Day 3 - Making of a Personal Assistant ( Part 2 )
When a measure becomes a target, it ceases to be a good measure
This is the third installment of my 75 Days Of Generative AI series. In my previous article, I explained how LLMs are fine-tuned to become personal assistants. Today I’ll cover one more critical topic - evaluation. For a refresher here are the important steps of the journey
These steps include
Pre-training models - previous article
Supervised Fine-Tuning - previous article
Preference Alignment - previous article
Evaluation of model
Evaluation of model
Evaluating Large Language Models (LLMs) is a crucial yet often underappreciated component of the AI development pipeline.
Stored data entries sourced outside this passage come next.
import Summits.CriticalPhenomena.SAWScalingLimit.Theses.SAWCompassLattice
import Summits.CriticalPhenomena.SAWScalingLimit.Theses.SAWTrackTransport
import Literature.Probability.RandomPlanarGeometry.PortGadgetLattice
import Literature.Probability.RandomPlanarGeometry.SAWScalingLimitFamily

/-!
# Objects of the line `registered` (`Lines/birth.lean`, reshaped by the lead) for the crux
# `SAWCompassLattice.SurfaceUniversality` (stmt-CriticalPhenomena-6964)

Route `SAWCompassLattice` (sub-problem `SAWScalingLimit`). The crux: for every compass solution,
Dobrushin domain `D`, `ℤ²` endpoint approximation `(a, b)` and port endpoint approximation
`(a', b')` at `Θ ≡ π/2`, the critical `ℤ²` SAW law `SAW.law` and the compass chordal law
`SAW.compassLaw` merge on all bounded continuous test functions of `CurveClass ℂ` as `δ → 0⁺`.

The line cuts the crux AT THE PLUS POINT of the port scaffold and AT BOUNDED-LIPSCHITZ LEVEL (the
`C_b` upgrade being one-sided tightness of the `ℤ²` walk, item stmt-CriticalPhenomena-1881, through
the one-sided Prokhorov upgrade of `…SurfaceUniversalityTightToll.lean`), and it identifies the plus
point with THE UNIFORM POINT `(u₁, u₂, v, w₁, w₂) = (x_c, x_c, x_c, 0, 0)` of Glazman–Manolescu's
face-weight family on the square tiling (the `n = 0` square-lattice `O(n)` model of Blöte–Nienhuis:
a visited face costs `x_c` whatever the arc, a face visited twice costs `0`), so that the universality
kernel compares two points of ONE face-weight family on ONE walk space with ONE drawing. This file
only DEFINES the objects the registered stubs speak about and records the trivial implications
between them; no statement of the line is asserted:

* `fwLocalWeight u₁ u₂ v w₁ w₂`, `fwWeight`, `fwMeasure`, `fwLaw` — GM's face-weight walk on
  the square tiling with FREE local weights (empty face `1`; one `θ`-corner arc `u₁`, one
  `(π−θ)`-corner arc `u₂`, one straight arc `v`; two corner arcs `w₁`, two co-corner arcs `w₂`;
  anything else `0`), its finite-domain measure and law on `YangBaxterSAW (π/2) Ω δ a b`;
  `localWeight_eq_fwLocalWeight` / `ybWeight_one_eq_fwMeasure` / `ybLaw_one_eq_fwLaw`: GM's critical
  law `ybLaw (π/2) Ω δ 1 a b` is the point `(u₁, u₂, v, w₁, w₂)(π/2)`;
* `unifLaw Ω δ a b := fwLaw x_c x_c x_c 0 0 Ω δ a b` — **the uniform point**: the critical `ℤ²`
  self-avoiding walk on the face centres, as a face-weight walk (faces visited twice killed);
* `plusLaw Ω δ a b` — **the critical plus-lattice chordal law** from port `a` to port `b`
  (self-avoiding port–centre–…–port paths of `plusLattice` whose centres are faces of
  `meshFaces (π/2) Ω δ`, half-edge fugacity `√x_c`, drawn through ports AND centres) — birth's
  inline term, named;
* the stub statements as predicates: `LipPlusPointIsZ2` (`SAW.law` vs `plusLaw`; one model, two
  discretisations), `LipPlusIsUnif` (`plusLaw` vs `unifLaw` drawn by `YBWalk.curve`: an exact
  dictionary plus an `O(δ)` redraw — provable), `LipUnifToYB` (THE KERNEL: `unifLaw` vs
  `ybLaw (π/2)`, same walks, same drawing), and the derived `LipPlusToYB`, `LipYBtoUniform`;
* trivial implications: `lipPlusToYB_of_unif`, `lipYBtoUniform_of_lipPlus`,
  `lipYBtoUniform_of_ybToUniform`, `lipPlusPointIsZ2_of_cb`, and conversely
  `lipUnifToYB_of_lipYBtoUniform` (the kernel is `YBtoUniform` at Lipschitz level modulo the two
  plus-side stubs, so it is staffed once with item stmt-CriticalPhenomena-16966).

Shared vocabulary: the birth skeleton of the sibling crux `SAWTrackTransport.YBtoUniform`
(stmt-CriticalPhenomena-16966, `Cruxes/YBtoUniform/Lines/birth.lean`) spells `plusLaw`,
`LipPlusPointIsZ2`, `LipPlusToYB`, `LipYBtoUniform` verbatim as here, so a theorem proving one of
these predicates by name closes the corresponding stub on both cruxes.

Sources: A. Glazman, I. Manolescu, arXiv:1708.00395 §1 and Fig. 1 (the square-tiling walk, the six
local weights); H. W. J. Blöte, B. Nienhuis, J. Phys. A 22 (1989) 1415 (the square-lattice `O(n)`
model with general vertex weights, of which `n = 0` is this family); the line card
`Cruxes/SurfaceUniversality/Lines/birth.md` and `STRATEGY-CENSUS.md`. Deliberately NOT here: the stubs
as theorems, the composition (`…SurfaceUniversalityTightToll.lean`), the plus dictionary.
-/

noncomputable section
import Mathlib
import Summits.ValiantsHypothesis.ValiantsHypothesis.Theses.ProofCarryingSymmetry
import Summits.ValiantsHypothesis.ValiantsHypothesis.Theorems.ProofCarryingSymmetryAssembly
import Summits.ValiantsHypothesis.ValiantsHypothesis.Theorems.ProofCarryingSymmetryRestorationQPPiCircuitVpFamily

/-!
# Route ProofCarryingSymmetry — `RestorationQP` implies `PerInvarianceProvableQP` (T_per)

A cross-item consequence of the necessity of the provability stub (lead c2, crux `RestorationQP`,
line `registered`): the route's rank-5 crux `PerInvarianceProvableQP` (T_per: "a small circuit for the
permanent could prove its own symmetry" — IF `per ∈ VP_ℂ` THEN quasi-polynomial circuits for `per_n`
with quasi-polynomial `P_c(ℂ)` proofs of the invariances under the ADJACENT transpositions) follows
from `RestorationQP`: the permanent family is diagonally invariant (`rename_smul_perPoly`), so
`RestorationQP ⇒ T′` (`invarianceProvableQP_of_restorationQP`, which proves the invariance identities
for ALL `σ ∈ S_n`) applies to it.  Everything proved, no named facts.
-/

-- single-problem summit: `Summit.ValiantsHypothesis.ValiantsHypothesis.…` is the namespace by design (D-0017)
set_option linter.dupNamespace false

namespace Summit.ValiantsHypothesis.ValiantsHypothesis.Theorems

open Literature.Computability.AlgebraicComplexity

/-- **`RestorationQP → PerInvarianceProvableQP`** (the route's T_per crux is implied by its
RestorationQP crux): symmetry restoration at quasi-polynomial cost gives, for the diagonally
invariant permanent family (if it is in VP), quasi-polynomial Hrubeš–Tzameret circuits all of whose
invariance identities — in particular those of the adjacent transpositions `(k k+1)` — have
quasi-polynomial `P_c(ℂ)` proofs. [folklore] -/
theorem perInvarianceProvableQP_of_restorationQP :
    Summit.ValiantsHypothesis.ValiantsHypothesis.Theses.ProofCarryingSymmetry.RestorationQP →
    Summit.ValiantsHypothesis.ValiantsHypothesis.Theses.ProofCarryingSymmetry.PerInvarianceProvableQP := by
  intro hR hVP
  obtain ⟨c, hc⟩ := invarianceProvableQP_of_restorationQP hR (fun n => perPoly (Fin n) ℂ)
    (fun n σ => Summit.ValiantsHypothesis.Theorems.ProofCarryingSymmetry.rename_smul_perPoly n σ) hVP
  refine ⟨c, fun n => ?_⟩
  obtain ⟨C, hev, hsize, hpc⟩ := hc n
  exact ⟨C, hev, hsize, fun k hk => hpc _⟩

end Summit.ValiantsHypothesis.ValiantsHypothesis.Theorems
import Summits.HubbardSuperconductivity.HubbardSuperconductivity.Theses.JosephsonMirror
import Summits.HubbardSuperconductivity.HubbardSuperconductivity.Theorems.JosephsonMirrorJmInterchangeWindowPigeonhole
import Summits.HubbardSuperconductivity.HubbardSuperconductivity.Theorems.JosephsonMirrorJmInterchangeCouplingBound
import Summits.HubbardSuperconductivity.HubbardSuperconductivity.Theorems.JosephsonMirrorJmInterchangeHypGivesZEPO
import Summits.HubbardSuperconductivity.HubbardSuperconductivity.Theorems.JosephsonMirrorJmInterchangeBridge
import Summits.HubbardSuperconductivity.HubbardSuperconductivity.Theorems.JosephsonMirrorJmInterchangeBridgeApprox
import Summits.HubbardSuperconductivity.HubbardSuperconductivity.Theorems.JosephsonMirrorJmInterchangeZepoGivesHyp
import Summits.HubbardSuperconductivity.HubbardSuperconductivity.Theorems.JosephsonMirrorJmInterchangeNormalForm
import Summits.HubbardSuperconductivity.HubbardSuperconductivity.Theorems.JosephsonMirrorJmInterchangeResidualNecessity
import Summits.HubbardSuperconductivity.HubbardSuperconductivity.Theorems.JosephsonMirrorJmInterchangeExactResidues
import Summits.HubbardSuperconductivity.HubbardSuperconductivity.Theorems.JosephsonMirrorJmInterchangeRateForm
import Summits.HubbardSuperconductivity.HubbardSuperconductivity.Theorems.JosephsonMirrorJmInterchangeUniformOnset
import Summits.HubbardSuperconductivity.HubbardSuperconductivity.Theorems.JosephsonMirrorJmInterchangeCouplingRange
import Summits.HubbardSuperconductivity.HubbardSuperconductivity.Theorems.JmInterchange.Negative.JmInterchangeFalseOfZepoFloorMismatch

/-!
# Line `Sketch` — crux stmt-HubbardSuperconductivity-2227 (`JosephsonMirror.JmInterchange`)

Lead's skeleton (owned copy of `Cruxes/JmInterchange/SketchIdeator1.lean`, idea card
`strip-the-mirror-pair-removal-bridge`).  Sorries only in `stub_*`; `JmInterchange_of` concludes the
crux BY NAME.

§1  NORMAL FORM.  `GainHyp` / `FloorBridge` are the hypothesis / conclusion of `JmInterchange`
    verbatim (`jmInterchange_iff_pointwise` is `Iff.rfl`).  `ZeroExcessPairOrder U δ` (ZEPO): eventually
    in even `L` some unit vector of sector `N_L` or `N_L - 2` (`S^z = 0`) lies within `εL²` of its sector
    floor and has `d`-wave pair intensity `≥ cL⁴`.
§2  THE FORWARD HALF `HypGivesZEPO` is cut into two abstract finite-dimensional lemmas and one
    instantiation:
    * `WindowPigeonhole` — column pigeonhole on a Hermitian window matrix `W` (no spectral theorem:
      `⟨ψ_W, (A ⊗ 1 + 1 ⊗ Aᵀ) ψ_W⟩ = 2 Σ_t ⟨w_t, A w_t⟩` over the columns `w_t` of `W`, and the
      Hilbert–Schmidt Cauchy–Schwarz `Re Tr(W D W Dᴴ) ≤ ‖Dᴴ W‖_HS ‖W Dᴴ‖_HS ≤ √M · (Σ_t ‖D w_t‖²)^{1/2}`);
    * `CouplingExpectBound` — `Re⟨ψ, K ψ⟩ ≤ 2M‖ψ‖²` for `K = D ⊗ D̄ + Dᴴ ⊗ D̄ᴴ` from the one-layer
      bounds `‖D v‖², ‖Dᴴ v‖² ≤ M‖v‖²`;
    * `stub_hypGivesZEPO_of` — instantiation on the Josephson window double (PSD minimiser
      `jmPositiveMinimiser_proof`, Feynman–Hellmann `sub_le_of_isMinimiser`, `norm_pairField_le`,
      `block_rayleigh_lower`, sector ground states `szSector_groundState`).
§3  RESIDUES (c0).  `ZeroExcessOrderReachesFloor` (KT core; the one stub carrying the crux's `∀ (U, δ)`
    exposure; held by the lead), `SymmetricWindowInputs` (model inputs at an admissible scale `γ_L`),
    `BridgeFromFloorOrder` (floor order ⇒ adjacent-floor bridge by the tree's two-sided pair-transfer
    rung `Theorems.stub_pairTransferRung` + spectral Markov in sector `N_L - 2`), and the composition.
§5  (lead c2) THE INTERCHANGE IN RATE FORM — CLOSED in the tree (`Theorems.JosephsonMirror.rateFormInterchange`,
    p129634; engine p128581, tools p128882, floor data p129458): two-sector isolation `γ_L` + Josephson gain at
    couplings `J_L` with `J_L L² / γ_L → 0` ⇒ `FloorBridge` (`a' = a/4`).  It does NOT imply the filed (fixed-`J`,
    energy-density) crux, which stays `↔ (R1 ∧ R2')`; it is the line's positive residue and the planner's restatement (B').
§6  (lead c3) TWO MORE TREE FACTS, no change of stubs (the line is at the crux's fixed point; wave: none — both open
    stubs are open-problem grade):
    * `Theorems.JosephsonMirror.jmInterchange_iff_onsetUpgrade` (p137538, with `floorBridge_of_uniformGain`,
      `uniformGain_of_floorBridge`, `exists_twoFloorIsolation`): the crux is EXACTLY the onset upgrade "pointwise-onset
      linear gain ⇒ uniform-onset linear gain" at every `(U, δ, a, J₀)` — the interchange of `∀ J ∃ L₀` and `∃ L₀ ∀ J`,
      i.e. of `lim_{J↓0}` and `liminf_L`, and nothing else (re-exported below as `jmInterchange_iff_onsetUpgrade'`);
    * `JmInterchangeNegative.JmInterchange_false_of_ZepoFloorMismatch` (p137666, negative lemma modulo H, Theorems/
      JmInterchange/Negative/): zero-excess pair order at a point whose adjacent floors `G(N_L,0)`, `G(N_L-2,0)` are
      space-group isotypic with mismatched characters for infinitely many even `L` refutes the crux (the route's kill
      criterion (a), typed; H not constructible today).
§7  (lead c4) THE LINE'S RESIDUES ARE NOT ABSTRACT — two kernel-checked counter-models in the crux's exact `let` vocabulary
    (Theorems/JmInterchange/Negative/, `--supports stmt-2227`; no change of stubs, wave: none):
    * `JmInterchangeNegative.not_abstractWindowInterchange` (p139180, `AbstractWindowInterchangeFalse.lean`; profile facts p139501,
      `AbstractWindowInterchangeProfile.lean`): the (R1)-shape — layer `ℂ⁴`, `A = diag(0,1,0,1)`, `Δ_L = L²|e₃⟩⟨e₁|`: Hermitian
      block-diagonal `A`, balanced SIMPLE floors isolated by gap `1`, lowering `Δ_L` with `‖Δ_L v‖² ≤ L⁴‖v‖²`, the crux's gain
      hypothesis with `a = 1/2` for EVERY `J > 0` (onset `⌈4/J⌉`, no gain for `J L² ≤ 2`: profile `max(0, J L² − 2)`), zero-excess
      order carried by the excited branch, floor bridge ≡ 0 (Δ_L kills the floor);
    * `JmInterchangeNegative.not_abstractFloorOrderBridges` (p139490, `AbstractFloorOrderBridgeFalse.lean`): the (R2′)-shape —
      layer `ℂ³`, `A_L = diag(0,0,L⁻²)`, `Δ_L = L²|e₂⟩⟨e₀|`: FLOOR ORDER `L⁴`, the Koma–Tasaki locality budget (excess of the pair
      image `≤ L²‖g‖²`, the model input of `bridgeFromFloorOrder`), balanced floors, the crux's gain, and bridge ≡ 0 — the pair
      image of the floor sits at the excited level `L⁻²` of the adjacent block (tower collision at the KT scale).
    So every structure the route's tools see (Hermiticity, charge blocks, `μ_L` balancing, Kronecker/RP packaging, two-sided
    Feynman–Hellmann, norm and locality budgets, fixed-scale isolation) is provably insufficient for either stub; a supplier must
    bring floor-level spectral information about `hubbardTorus 2 L 1 U` at every doped `(U, δ)`.
§8  (lead c5) THE COUPLING RANGE `J₀` IS IDLE (p141101, `Theorems.JosephsonMirror.jmInterchange_iff_unitRange`, with
    `gain_mono_coupling` / `gainHyp_mono_range`; no change of stubs, wave: none): by concavity of `E_L` the secant slope
    `(E_L(0) − E_L(J))/J` is non-decreasing in `J`, so `GainHyp U δ a J₀ → GainHyp U δ a J₀'` for every `J₀' > 0` with the SAME `a`,
    and `JmInterchange ↔` its instance `J₀ = 1` (re-exported below as `jmInterchange_iff_unitRange'`).  c5 also audited the formal
    statement for definitional loopholes (`Matrix.minEnergyOn` = `sInf` over unit vectors, junk only at `⊥`; `IsGroundStateInSector`;
    `szSector`; the window predicate; the Kronecker packaging): none — hypothesis and conclusion are eventually-in-`L` statements about
    genuine minima and genuine sector ground states, so the item is faithful and its truth value is exactly (R1 ∧ R2′).
-/

set_option linter.dupNamespace false

namespace Summit.HubbardSuperconductivity.HubbardSuperconductivity.Cruxes.JmInterchange.Sketch

open Literature.MathematicalPhysics.QuantumLattice Filter
open scoped Matrix Kronecker
open Summit.HubbardSuperconductivity.HubbardSuperconductivity.Theses.JosephsonMirror (JmInterchange)

noncomputable section

/-- The summit's particle number `N_L = 2⌊(1-δ)L²/2⌋`. -/
def statN (δ : ℝ) (L : ℕ) : ℕ := 2 * ⌊(1 - δ) * (L : ℝ) ^ 2 / 2⌋₊

/-! ## §1 Normal form -/

/-- The HYPOTHESIS of `JmInterchange` at `(U, δ, a, J₀)`, verbatim. -/
def GainHyp (U δ a J₀ : ℝ) : Prop :=
  ∀ J ∈ Set.Ioc (0:ℝ) J₀, ∃ L₀ : ℕ, ∀ (L : ℕ) [NeZero L], Even L → L₀ ≤ L → (let ι : Type := Finset (Literature.MathematicalPhysics.QuantumLattice.Orb (Literature.MathematicalPhysics.QuantumLattice.FermionTorus 2 L)); let N : ℕ := 2 * ⌊(1 - δ) * (L : ℝ) ^ 2 / 2⌋₊; let H : Matrix ι ι ℂ := Literature.MathematicalPhysics.QuantumLattice.hubbardTorus 2 L 1 U; let μ : ℝ := (H.minEnergyOn (Literature.MathematicalPhysics.QuantumLattice.szSector N 0) - H.minEnergyOn (Literature.MathematicalPhysics.QuantumLattice.szSector (N - 2) 0)) / 2; let A : Matrix ι ι ℂ := Literature.MathematicalPhysics.QuantumLattice.hubbardTorusWith 2 L 1 U μ; let D : Matrix ι ι ℂ := ((L : ℂ))⁻¹ • Literature.MathematicalPhysics.QuantumLattice.pairField Literature.MathematicalPhysics.QuantumLattice.dWaveFormFactor L; let Hd : ℝ → Matrix (ι × ι) (ι × ι) ℂ := fun J => Matrix.kroneckerMap (fun a b : ℂ => a * b) A 1 + Matrix.kroneckerMap (fun a b : ℂ => a * b) 1 (Matrix.transpose A) - (J : ℂ) • (Matrix.kroneckerMap (fun a b : ℂ => a * b) D (Matrix.transpose (Matrix.conjTranspose D)) + Matrix.kroneckerMap (fun a b : ℂ => a * b) (Matrix.conjTranspose D) (Matrix.transpose D)); let good : ι × ι → Prop := fun p => ((p.1.card = N ∧ p.2.card = N) ∨ (p.1.card = N - 2 ∧ p.2.card = N - 2)) ∧ (p.1.filter (fun o => (ofLex o).2 = 0)).card = (p.1.filter (fun o => (ofLex o).2 = 1)).card ∧ (p.2.filter (fun o => (ofLex o).2 = 0)).card = (p.2.filter (fun o => (ofLex o).2 = 1)).card; let S : Submodule ℂ (ι × ι → ℂ) := ⨅ (p : ι × ι) (_ : ¬ good p), LinearMap.ker (LinearMap.proj (R := ℂ) (φ := fun _ : ι × ι => ℂ) p); let E : ℝ → ℝ := fun J => (Hd J).minEnergyOn S; a * J * (L : ℝ) ^ 2 ≤ E 0 - E J)

/-- The CONCLUSION of `JmInterchange` at `(U, δ)`, verbatim. -/
def FloorBridge (U δ : ℝ) : Prop :=
  ∃ a' : ℝ, 0 < a' ∧ ∃ L₀ : ℕ, ∀ (L : ℕ) [NeZero L], Even L → L₀ ≤ L → ∃ φ χ : Literature.MathematicalPhysics.QuantumLattice.Fock (Literature.MathematicalPhysics.QuantumLattice.Orb (Literature.MathematicalPhysics.QuantumLattice.FermionTorus 2 L)), Literature.MathematicalPhysics.QuantumLattice.IsGroundStateInSector (Literature.MathematicalPhysics.QuantumLattice.hubbardTorus 2 L 1 U) (2 * ⌊(1 - δ) * (L : ℝ) ^ 2 / 2⌋₊) 0 φ ∧ star φ ⬝ᵥ φ = 1 ∧ Literature.MathematicalPhysics.QuantumLattice.IsGroundStateInSector (Literature.MathematicalPhysics.QuantumLattice.hubbardTorus 2 L 1 U) (2 * ⌊(1 - δ) * (L : ℝ) ^ 2 / 2⌋₊ - 2) 0 χ ∧ star χ ⬝ᵥ χ = 1 ∧ a' * (L : ℝ) ^ 4 ≤ ‖star χ ⬝ᵥ Matrix.mulVec (Literature.MathematicalPhysics.QuantumLattice.pairField Literature.MathematicalPhysics.QuantumLattice.dWaveFormFactor L) φ‖ ^ 2

/-- The crux IS `∀ (U, δ, a, J₀), GainHyp → FloorBridge` (definitional). -/
theorem jmInterchange_iff_pointwise :
    JmInterchange ↔ ∀ (U δ a J₀ : ℝ), 0 < U → δ ∈ Set.Ioo (0:ℝ) (1 / 2) → 0 < a → 0 < J₀ →
      GainHyp U δ a J₀ → FloorBridge U δ :=
  Iff.rfl

/-- ZERO-EXCESS PAIR ORDER at `(U, δ)`: some `c > 0` such that for every `ε > 0`, eventually in even
`L`, a unit vector `v` of sector `N_L` or `N_L - 2` (`S^z = 0`) has energy `≤ e_L(n) + εL²` and
`‖Δ_d v‖² ≥ cL⁴`. -/
def ZeroExcessPairOrder (U δ : ℝ) : Prop :=
  ∃ c : ℝ, 0 < c ∧ ∀ ε : ℝ, 0 < ε → ∃ L₀ : ℕ, ∀ (L : ℕ) [NeZero L], Even L → L₀ ≤ L →
    ∃ n : ℕ, (n = statN δ L ∨ n = statN δ L - 2) ∧
      ∃ v : Fock (Orb (FermionTorus 2 L)), v ∈ szSector n 0 ∧ star v ⬝ᵥ v = 1 ∧
        (star v ⬝ᵥ (hubbardTorus 2 L 1 U *ᵥ v)).re ≤
            (hubbardTorus 2 L 1 U).minEnergyOn (szSector n 0) + ε * (L : ℝ) ^ 2 ∧
        c * (L : ℝ) ^ 4 ≤
          (star (pairField dWaveFormFactor L *ᵥ v) ⬝ᵥ (pairField dWaveFormFactor L *ᵥ v)).re

/-- FORWARD HALF: gain ⇒ zero-excess pair order. -/
def HypGivesZEPO : Prop :=
  ∀ (U δ a J₀ : ℝ), 0 < U → δ ∈ Set.Ioo (0:ℝ) (1 / 2) → 0 < a → 0 < J₀ →
    GainHyp U δ a J₀ → ZeroExcessPairOrder U δ

/-! ## §2 The forward half, cut into two abstract lemmas and an instantiation -/

/-- ABSTRACT COLUMN PIGEONHOLE on a Hermitian window matrix.  `A` Hermitian, `D` arbitrary on a finite
index type; two disjoint blocks `P₁, P₂`; `W = Wᴴ` supported on pairs in a common block
(`¬ good (s,t) → W s t = 0`, `good (s,t) → same block`), packaged as the two-layer unit vector
`ψ_W (s,t) = W s t`; `A ≥ e₀` on block-supported vectors; one-layer bounds `‖D v‖², ‖Dᴴ v‖² ≤ M ‖v‖²`.
If `Re⟨ψ_W, (A ⊗ 1 + 1 ⊗ Aᵀ) ψ_W⟩ ≤ 2e₀ + η` and `κ ≤ Re⟨ψ_W, (D ⊗ D̄ + Dᴴ ⊗ D̄ᴴ) ψ_W⟩`
(`D̄ = Dᴴᵀ`), then some normalised block-supported vector `v` (a column of `W`) has
`Re⟨v, A v⟩ ≤ e₀ + 8M²η/κ²` and `‖D v‖² ≥ κ²/(8M)`.
Proof sketch: columns `w_t := W·e_t` are block-supported, `Σ_t ‖w_t‖² = 1`,
`⟨ψ,(A⊗1)ψ⟩ = Σ_t ⟨w_t, A w_t⟩ = ⟨ψ,(1⊗Aᵀ)ψ⟩` (Hermitian `W`, `A`), so `Σ_t (⟨w_t,Aw_t⟩ - e₀‖w_t‖²) ≤ η/2`;
`⟨ψ,(D⊗D̄)ψ⟩ = Tr(Wᴴ D W Dᴴ) = ⟨DᴴW, WDᴴ⟩_HS ≤ ‖DᴴW‖_HS ‖WDᴴ‖_HS ≤ √M (Σ_t ‖D w_t‖²)^{1/2}` and the
same for the second coupling term, so `Σ_t ‖D w_t‖² ≥ κ²/(4M)`; reverse Markov (`‖Dw_t‖² ≤ M‖w_t‖²`)
and Markov on the excesses give a column with both properties. [folklore] -/
def WindowPigeonhole : Prop :=
  ∀ {ι : Type} [Fintype ι] [DecidableEq ι] (A D W : Matrix ι ι ℂ) (P₁ P₂ : ι → Prop)
    (good : ι × ι → Prop) (e₀ M η κ : ℝ),
    A.IsHermitian → Wᴴ = W → (∀ s, P₁ s → ¬ P₂ s) →
    (∀ s t, good (s, t) → (P₁ s ∧ P₁ t) ∨ (P₂ s ∧ P₂ t)) →
    (∀ s t, ¬ good (s, t) → W s t = 0) →
    0 < M → 0 ≤ η → 0 < κ →
    (∀ v : ι → ℂ, (∀ s, ¬ P₁ s → v s = 0) → e₀ * (star v ⬝ᵥ v).re ≤ (star v ⬝ᵥ A *ᵥ v).re) →
    (∀ v : ι → ℂ, (∀ s, ¬ P₂ s → v s = 0) → e₀ * (star v ⬝ᵥ v).re ≤ (star v ⬝ᵥ A *ᵥ v).re) →
    (∀ v : ι → ℂ, (star (D *ᵥ v) ⬝ᵥ (D *ᵥ v)).re ≤ M * (star v ⬝ᵥ v).re) →
    (∀ v : ι → ℂ, (star (Dᴴ *ᵥ v) ⬝ᵥ (Dᴴ *ᵥ v)).re ≤ M * (star v ⬝ᵥ v).re) →
    star (fun p : ι × ι => W p.1 p.2) ⬝ᵥ (fun p : ι × ι => W p.1 p.2) = 1 →
    (star (fun p : ι × ι => W p.1 p.2) ⬝ᵥ
        (A ⊗ₖ (1 : Matrix ι ι ℂ) + (1 : Matrix ι ι ℂ) ⊗ₖ Aᵀ) *ᵥ (fun p : ι × ι => W p.1 p.2)).re ≤
      2 * e₀ + η →
    κ ≤ (star (fun p : ι × ι => W p.1 p.2) ⬝ᵥ
        (D ⊗ₖ Dᴴᵀ + Dᴴ ⊗ₖ Dᵀ) *ᵥ (fun p : ι × ι => W p.1 p.2)).re →
    ∃ v : ι → ℂ, ((∀ s, ¬ P₁ s → v s = 0) ∨ (∀ s, ¬ P₂ s → v s = 0)) ∧ star v ⬝ᵥ v = 1 ∧
      (star v ⬝ᵥ A *ᵥ v).re ≤ e₀ + 8 * M ^ 2 * η / κ ^ 2 ∧
      κ ^ 2 / (8 * M) ≤ (star (D *ᵥ v) ⬝ᵥ (D *ᵥ v)).re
This process can be time-consuming and presents challenges in terms of reliability and consistency. When designing your evaluation strategy, it's essential to align your metrics with the specific requirements of your downstream task.
Traditional metrics
These metrics operate on the character/word/phrase level.
Word Error Rate (WER):
Used primarily in speech recognition and machine translation
Measures the edit distance between a reference text and the system output
Calculated as: (Substitutions + Insertions + Deletions) / Number of Words in Reference
Lower WER indicates better performance
Exact Match (EM):
Used in question answering and other tasks requiring precise answers
Binary metric: 1 if the predicted answer exactly matches the reference, 0 otherwise
Simple but strict; doesn't account for partial correctness
BLEU (Bilingual Evaluation Understudy):
Primarily used in machine translation
Measures the overlap of n-grams between the reference and candidate translations
Scores range from 0 to 1, with 1 being a perfect match
Criticized for not always correlating well with human judgments
ROUGE (Recall-Oriented Understudy for Gisting Evaluation):
Used mainly in text summarization
Measures the overlap between generated summaries and reference summaries
Various versions: ROUGE-N (n-gram overlap), ROUGE-L (longest common subsequence), etc.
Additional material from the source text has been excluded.